— Assigned task —
Please count how many lines in the entries below contain "arXiv" and reply with the figure alone.

— Records shown —

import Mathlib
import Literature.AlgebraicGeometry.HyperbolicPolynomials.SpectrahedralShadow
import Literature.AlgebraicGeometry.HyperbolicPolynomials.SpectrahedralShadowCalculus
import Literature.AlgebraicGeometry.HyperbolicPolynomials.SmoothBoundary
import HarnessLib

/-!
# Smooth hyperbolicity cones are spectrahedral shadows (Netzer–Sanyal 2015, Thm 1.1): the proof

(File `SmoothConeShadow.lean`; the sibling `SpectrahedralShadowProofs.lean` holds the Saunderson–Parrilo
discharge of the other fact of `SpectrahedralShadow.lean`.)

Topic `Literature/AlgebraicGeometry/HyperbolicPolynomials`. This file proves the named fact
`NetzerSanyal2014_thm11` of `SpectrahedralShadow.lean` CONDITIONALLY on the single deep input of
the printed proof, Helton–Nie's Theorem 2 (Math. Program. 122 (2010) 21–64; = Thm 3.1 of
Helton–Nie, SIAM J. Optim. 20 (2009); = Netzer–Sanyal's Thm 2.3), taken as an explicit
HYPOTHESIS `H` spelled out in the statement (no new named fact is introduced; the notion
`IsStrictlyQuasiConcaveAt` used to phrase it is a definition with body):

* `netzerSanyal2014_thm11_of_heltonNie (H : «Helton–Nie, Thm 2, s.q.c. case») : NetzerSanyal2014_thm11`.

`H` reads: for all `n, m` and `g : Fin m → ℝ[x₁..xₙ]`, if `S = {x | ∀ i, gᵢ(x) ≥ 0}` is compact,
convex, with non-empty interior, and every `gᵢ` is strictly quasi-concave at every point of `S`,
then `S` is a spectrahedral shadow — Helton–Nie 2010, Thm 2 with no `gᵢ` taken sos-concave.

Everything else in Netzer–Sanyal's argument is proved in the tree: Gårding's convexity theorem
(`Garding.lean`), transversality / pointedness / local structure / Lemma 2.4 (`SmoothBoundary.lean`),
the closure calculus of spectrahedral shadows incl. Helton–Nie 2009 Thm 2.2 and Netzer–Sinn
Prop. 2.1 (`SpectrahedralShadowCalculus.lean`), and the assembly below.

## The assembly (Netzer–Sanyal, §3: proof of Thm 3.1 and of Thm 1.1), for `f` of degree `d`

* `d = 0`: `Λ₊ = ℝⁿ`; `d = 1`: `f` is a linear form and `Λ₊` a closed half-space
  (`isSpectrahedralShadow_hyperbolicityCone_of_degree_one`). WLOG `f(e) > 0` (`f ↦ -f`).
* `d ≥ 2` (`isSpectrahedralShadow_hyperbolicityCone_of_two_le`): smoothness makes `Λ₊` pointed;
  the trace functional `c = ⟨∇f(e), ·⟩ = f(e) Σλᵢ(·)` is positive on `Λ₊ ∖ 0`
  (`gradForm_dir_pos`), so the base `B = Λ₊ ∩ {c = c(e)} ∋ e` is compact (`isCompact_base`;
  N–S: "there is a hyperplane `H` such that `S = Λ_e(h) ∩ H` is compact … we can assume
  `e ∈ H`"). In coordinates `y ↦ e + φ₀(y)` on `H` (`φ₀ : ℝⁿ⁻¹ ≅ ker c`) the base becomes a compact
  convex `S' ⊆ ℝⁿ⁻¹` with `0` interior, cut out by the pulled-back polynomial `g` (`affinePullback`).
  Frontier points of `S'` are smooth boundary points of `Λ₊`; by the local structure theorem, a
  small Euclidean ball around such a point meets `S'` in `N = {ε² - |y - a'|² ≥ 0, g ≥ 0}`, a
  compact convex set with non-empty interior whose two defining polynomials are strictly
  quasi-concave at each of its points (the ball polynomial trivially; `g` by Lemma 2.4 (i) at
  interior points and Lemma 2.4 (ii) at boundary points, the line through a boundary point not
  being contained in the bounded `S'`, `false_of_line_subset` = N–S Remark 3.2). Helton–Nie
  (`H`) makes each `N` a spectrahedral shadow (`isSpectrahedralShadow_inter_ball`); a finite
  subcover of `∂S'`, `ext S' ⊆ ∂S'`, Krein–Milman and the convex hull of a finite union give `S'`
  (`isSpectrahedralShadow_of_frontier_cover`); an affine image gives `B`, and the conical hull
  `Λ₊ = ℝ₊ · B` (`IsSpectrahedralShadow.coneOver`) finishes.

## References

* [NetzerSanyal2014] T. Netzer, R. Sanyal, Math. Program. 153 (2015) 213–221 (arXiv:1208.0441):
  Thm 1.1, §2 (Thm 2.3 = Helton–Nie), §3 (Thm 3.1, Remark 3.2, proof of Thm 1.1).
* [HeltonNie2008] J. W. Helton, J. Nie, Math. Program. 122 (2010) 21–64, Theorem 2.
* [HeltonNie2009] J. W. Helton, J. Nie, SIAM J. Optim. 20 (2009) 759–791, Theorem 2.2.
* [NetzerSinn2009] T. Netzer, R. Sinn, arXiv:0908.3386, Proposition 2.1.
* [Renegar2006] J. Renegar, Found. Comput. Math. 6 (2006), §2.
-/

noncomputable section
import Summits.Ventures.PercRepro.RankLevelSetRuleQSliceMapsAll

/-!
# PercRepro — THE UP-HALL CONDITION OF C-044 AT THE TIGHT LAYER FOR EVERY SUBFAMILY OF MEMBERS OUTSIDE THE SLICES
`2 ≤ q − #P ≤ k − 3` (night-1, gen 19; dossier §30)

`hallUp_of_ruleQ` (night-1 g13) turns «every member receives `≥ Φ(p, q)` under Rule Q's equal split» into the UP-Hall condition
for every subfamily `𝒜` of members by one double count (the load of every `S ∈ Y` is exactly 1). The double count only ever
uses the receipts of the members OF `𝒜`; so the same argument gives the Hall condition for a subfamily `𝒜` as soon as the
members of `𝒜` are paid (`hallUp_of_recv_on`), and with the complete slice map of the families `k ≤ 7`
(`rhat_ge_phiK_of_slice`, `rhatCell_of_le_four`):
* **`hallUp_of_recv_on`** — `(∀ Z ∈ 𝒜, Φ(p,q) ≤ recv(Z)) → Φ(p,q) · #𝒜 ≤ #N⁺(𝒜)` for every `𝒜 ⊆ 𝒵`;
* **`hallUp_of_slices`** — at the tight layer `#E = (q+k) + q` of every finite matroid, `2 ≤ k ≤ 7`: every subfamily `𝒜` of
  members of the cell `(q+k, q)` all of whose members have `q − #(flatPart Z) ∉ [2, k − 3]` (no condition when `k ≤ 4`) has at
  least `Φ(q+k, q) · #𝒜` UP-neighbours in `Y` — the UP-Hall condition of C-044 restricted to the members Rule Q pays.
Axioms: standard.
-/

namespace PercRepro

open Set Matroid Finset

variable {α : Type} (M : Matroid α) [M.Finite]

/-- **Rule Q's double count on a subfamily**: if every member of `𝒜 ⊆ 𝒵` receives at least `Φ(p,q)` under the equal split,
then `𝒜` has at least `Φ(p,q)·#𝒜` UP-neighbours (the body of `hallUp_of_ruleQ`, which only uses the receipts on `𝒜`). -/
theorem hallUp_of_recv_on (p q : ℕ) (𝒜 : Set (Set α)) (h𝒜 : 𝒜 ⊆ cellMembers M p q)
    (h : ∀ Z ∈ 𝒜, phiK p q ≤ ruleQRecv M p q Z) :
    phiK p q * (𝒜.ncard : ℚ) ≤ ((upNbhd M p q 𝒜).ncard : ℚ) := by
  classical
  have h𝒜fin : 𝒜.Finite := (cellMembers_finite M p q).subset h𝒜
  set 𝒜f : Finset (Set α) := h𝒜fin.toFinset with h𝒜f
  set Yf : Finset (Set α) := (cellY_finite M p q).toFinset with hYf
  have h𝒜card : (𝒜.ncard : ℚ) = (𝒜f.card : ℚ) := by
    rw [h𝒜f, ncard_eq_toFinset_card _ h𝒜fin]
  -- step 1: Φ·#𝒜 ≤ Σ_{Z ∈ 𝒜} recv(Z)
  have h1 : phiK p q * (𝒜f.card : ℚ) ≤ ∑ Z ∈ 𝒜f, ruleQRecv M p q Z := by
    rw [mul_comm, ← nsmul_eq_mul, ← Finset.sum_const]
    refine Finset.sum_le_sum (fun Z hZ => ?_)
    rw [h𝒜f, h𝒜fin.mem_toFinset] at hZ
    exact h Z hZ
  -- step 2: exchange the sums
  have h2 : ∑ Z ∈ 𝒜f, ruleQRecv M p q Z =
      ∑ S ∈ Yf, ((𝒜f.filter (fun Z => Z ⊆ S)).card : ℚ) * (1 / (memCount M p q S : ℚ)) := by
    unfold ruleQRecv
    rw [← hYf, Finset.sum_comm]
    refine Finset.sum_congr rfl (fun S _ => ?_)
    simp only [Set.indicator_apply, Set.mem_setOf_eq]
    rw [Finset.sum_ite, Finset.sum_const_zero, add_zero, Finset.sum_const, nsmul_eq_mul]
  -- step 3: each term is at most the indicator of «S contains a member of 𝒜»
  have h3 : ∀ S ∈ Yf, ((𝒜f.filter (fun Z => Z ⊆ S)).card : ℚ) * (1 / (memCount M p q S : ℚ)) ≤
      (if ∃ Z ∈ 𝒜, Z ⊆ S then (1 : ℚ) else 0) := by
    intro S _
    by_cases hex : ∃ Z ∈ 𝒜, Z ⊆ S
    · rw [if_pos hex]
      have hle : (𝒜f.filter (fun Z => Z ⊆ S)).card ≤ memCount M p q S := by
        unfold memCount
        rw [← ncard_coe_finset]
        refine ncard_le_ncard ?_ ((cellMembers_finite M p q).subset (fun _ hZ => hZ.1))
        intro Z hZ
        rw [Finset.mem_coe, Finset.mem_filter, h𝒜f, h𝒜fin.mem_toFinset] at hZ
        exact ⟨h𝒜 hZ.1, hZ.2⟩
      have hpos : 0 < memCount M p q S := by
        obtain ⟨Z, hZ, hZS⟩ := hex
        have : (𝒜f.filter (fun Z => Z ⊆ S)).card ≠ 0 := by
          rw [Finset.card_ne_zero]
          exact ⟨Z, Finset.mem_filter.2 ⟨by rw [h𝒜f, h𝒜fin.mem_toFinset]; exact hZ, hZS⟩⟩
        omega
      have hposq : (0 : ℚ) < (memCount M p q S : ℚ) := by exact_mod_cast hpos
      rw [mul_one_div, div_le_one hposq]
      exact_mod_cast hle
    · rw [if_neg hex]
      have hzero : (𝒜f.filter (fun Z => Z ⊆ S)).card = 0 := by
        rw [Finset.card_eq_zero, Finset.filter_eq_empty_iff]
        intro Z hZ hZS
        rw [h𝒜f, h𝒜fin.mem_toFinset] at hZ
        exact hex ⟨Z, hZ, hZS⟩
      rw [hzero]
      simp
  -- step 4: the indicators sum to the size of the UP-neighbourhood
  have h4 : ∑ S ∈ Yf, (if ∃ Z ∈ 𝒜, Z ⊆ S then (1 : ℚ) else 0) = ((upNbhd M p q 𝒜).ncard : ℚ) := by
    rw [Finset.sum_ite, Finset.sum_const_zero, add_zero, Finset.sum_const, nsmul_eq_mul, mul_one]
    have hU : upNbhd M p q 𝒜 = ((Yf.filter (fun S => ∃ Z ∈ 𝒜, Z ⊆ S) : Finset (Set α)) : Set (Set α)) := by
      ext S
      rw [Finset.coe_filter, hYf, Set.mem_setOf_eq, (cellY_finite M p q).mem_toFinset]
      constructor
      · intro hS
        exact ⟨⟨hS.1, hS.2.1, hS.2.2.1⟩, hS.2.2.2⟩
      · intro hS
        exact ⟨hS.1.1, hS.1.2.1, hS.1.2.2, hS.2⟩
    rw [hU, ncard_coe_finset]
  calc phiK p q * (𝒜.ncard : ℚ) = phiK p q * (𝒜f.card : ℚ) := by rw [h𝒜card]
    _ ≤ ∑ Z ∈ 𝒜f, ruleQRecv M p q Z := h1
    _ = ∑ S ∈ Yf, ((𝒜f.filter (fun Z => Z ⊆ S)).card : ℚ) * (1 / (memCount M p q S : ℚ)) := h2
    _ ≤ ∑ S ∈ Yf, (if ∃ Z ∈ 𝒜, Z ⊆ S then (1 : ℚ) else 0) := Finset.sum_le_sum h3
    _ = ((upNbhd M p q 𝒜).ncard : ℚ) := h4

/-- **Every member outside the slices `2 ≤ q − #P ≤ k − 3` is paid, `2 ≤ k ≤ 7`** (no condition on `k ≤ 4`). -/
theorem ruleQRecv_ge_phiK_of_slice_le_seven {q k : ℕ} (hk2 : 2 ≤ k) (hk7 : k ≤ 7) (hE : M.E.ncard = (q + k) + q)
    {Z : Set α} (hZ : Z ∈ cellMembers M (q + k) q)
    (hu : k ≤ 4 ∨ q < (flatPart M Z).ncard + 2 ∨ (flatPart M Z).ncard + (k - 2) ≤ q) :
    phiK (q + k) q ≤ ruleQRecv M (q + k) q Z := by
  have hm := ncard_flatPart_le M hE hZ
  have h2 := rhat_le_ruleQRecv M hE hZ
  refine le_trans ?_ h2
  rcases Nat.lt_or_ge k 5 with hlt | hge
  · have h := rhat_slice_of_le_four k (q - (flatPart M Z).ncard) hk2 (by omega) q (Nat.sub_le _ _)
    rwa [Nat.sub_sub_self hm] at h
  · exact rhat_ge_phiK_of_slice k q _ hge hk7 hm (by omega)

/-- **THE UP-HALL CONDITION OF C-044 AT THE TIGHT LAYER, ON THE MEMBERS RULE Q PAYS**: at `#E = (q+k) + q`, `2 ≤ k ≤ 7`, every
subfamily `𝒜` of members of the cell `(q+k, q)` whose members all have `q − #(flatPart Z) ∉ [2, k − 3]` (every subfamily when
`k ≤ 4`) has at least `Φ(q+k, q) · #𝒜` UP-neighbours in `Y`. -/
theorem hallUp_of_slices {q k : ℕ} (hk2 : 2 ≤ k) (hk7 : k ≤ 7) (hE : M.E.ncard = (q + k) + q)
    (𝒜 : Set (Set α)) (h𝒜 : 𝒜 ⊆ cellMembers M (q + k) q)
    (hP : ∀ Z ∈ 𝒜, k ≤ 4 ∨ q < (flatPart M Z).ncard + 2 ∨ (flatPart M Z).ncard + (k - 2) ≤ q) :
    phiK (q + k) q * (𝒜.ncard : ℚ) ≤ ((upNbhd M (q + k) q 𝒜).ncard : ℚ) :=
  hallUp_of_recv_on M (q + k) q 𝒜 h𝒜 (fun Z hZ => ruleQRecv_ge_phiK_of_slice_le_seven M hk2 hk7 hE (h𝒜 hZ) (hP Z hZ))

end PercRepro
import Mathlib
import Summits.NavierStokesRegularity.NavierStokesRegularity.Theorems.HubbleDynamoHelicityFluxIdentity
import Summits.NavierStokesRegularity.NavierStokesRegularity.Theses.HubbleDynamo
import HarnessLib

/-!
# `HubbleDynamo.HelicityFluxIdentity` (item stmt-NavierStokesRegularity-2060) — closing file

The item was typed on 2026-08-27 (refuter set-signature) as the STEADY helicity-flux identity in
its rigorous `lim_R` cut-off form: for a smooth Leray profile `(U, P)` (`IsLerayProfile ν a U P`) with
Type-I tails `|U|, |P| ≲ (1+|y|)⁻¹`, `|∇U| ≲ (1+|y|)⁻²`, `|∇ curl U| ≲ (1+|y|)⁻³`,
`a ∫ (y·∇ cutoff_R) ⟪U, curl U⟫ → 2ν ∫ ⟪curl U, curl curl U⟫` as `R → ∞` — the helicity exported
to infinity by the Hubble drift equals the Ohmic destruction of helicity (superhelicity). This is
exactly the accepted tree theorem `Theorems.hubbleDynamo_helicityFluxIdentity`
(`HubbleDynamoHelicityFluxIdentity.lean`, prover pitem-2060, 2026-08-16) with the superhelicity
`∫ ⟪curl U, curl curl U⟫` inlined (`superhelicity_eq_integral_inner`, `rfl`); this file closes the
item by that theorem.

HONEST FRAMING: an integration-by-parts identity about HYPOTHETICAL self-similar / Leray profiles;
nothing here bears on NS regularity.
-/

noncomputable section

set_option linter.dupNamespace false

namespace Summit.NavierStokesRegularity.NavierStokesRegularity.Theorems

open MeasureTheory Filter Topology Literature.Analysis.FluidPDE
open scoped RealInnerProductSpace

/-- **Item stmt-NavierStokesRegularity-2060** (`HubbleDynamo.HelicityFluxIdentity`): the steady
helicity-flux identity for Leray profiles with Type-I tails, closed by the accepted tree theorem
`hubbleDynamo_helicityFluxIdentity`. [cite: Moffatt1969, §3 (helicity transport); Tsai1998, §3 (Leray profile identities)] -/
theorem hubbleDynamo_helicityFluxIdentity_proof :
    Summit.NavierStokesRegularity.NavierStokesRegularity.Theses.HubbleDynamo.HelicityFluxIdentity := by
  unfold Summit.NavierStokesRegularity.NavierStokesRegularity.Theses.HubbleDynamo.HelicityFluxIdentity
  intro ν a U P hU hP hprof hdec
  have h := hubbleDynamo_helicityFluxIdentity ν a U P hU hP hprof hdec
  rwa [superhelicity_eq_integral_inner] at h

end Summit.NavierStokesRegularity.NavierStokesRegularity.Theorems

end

— Written response —
2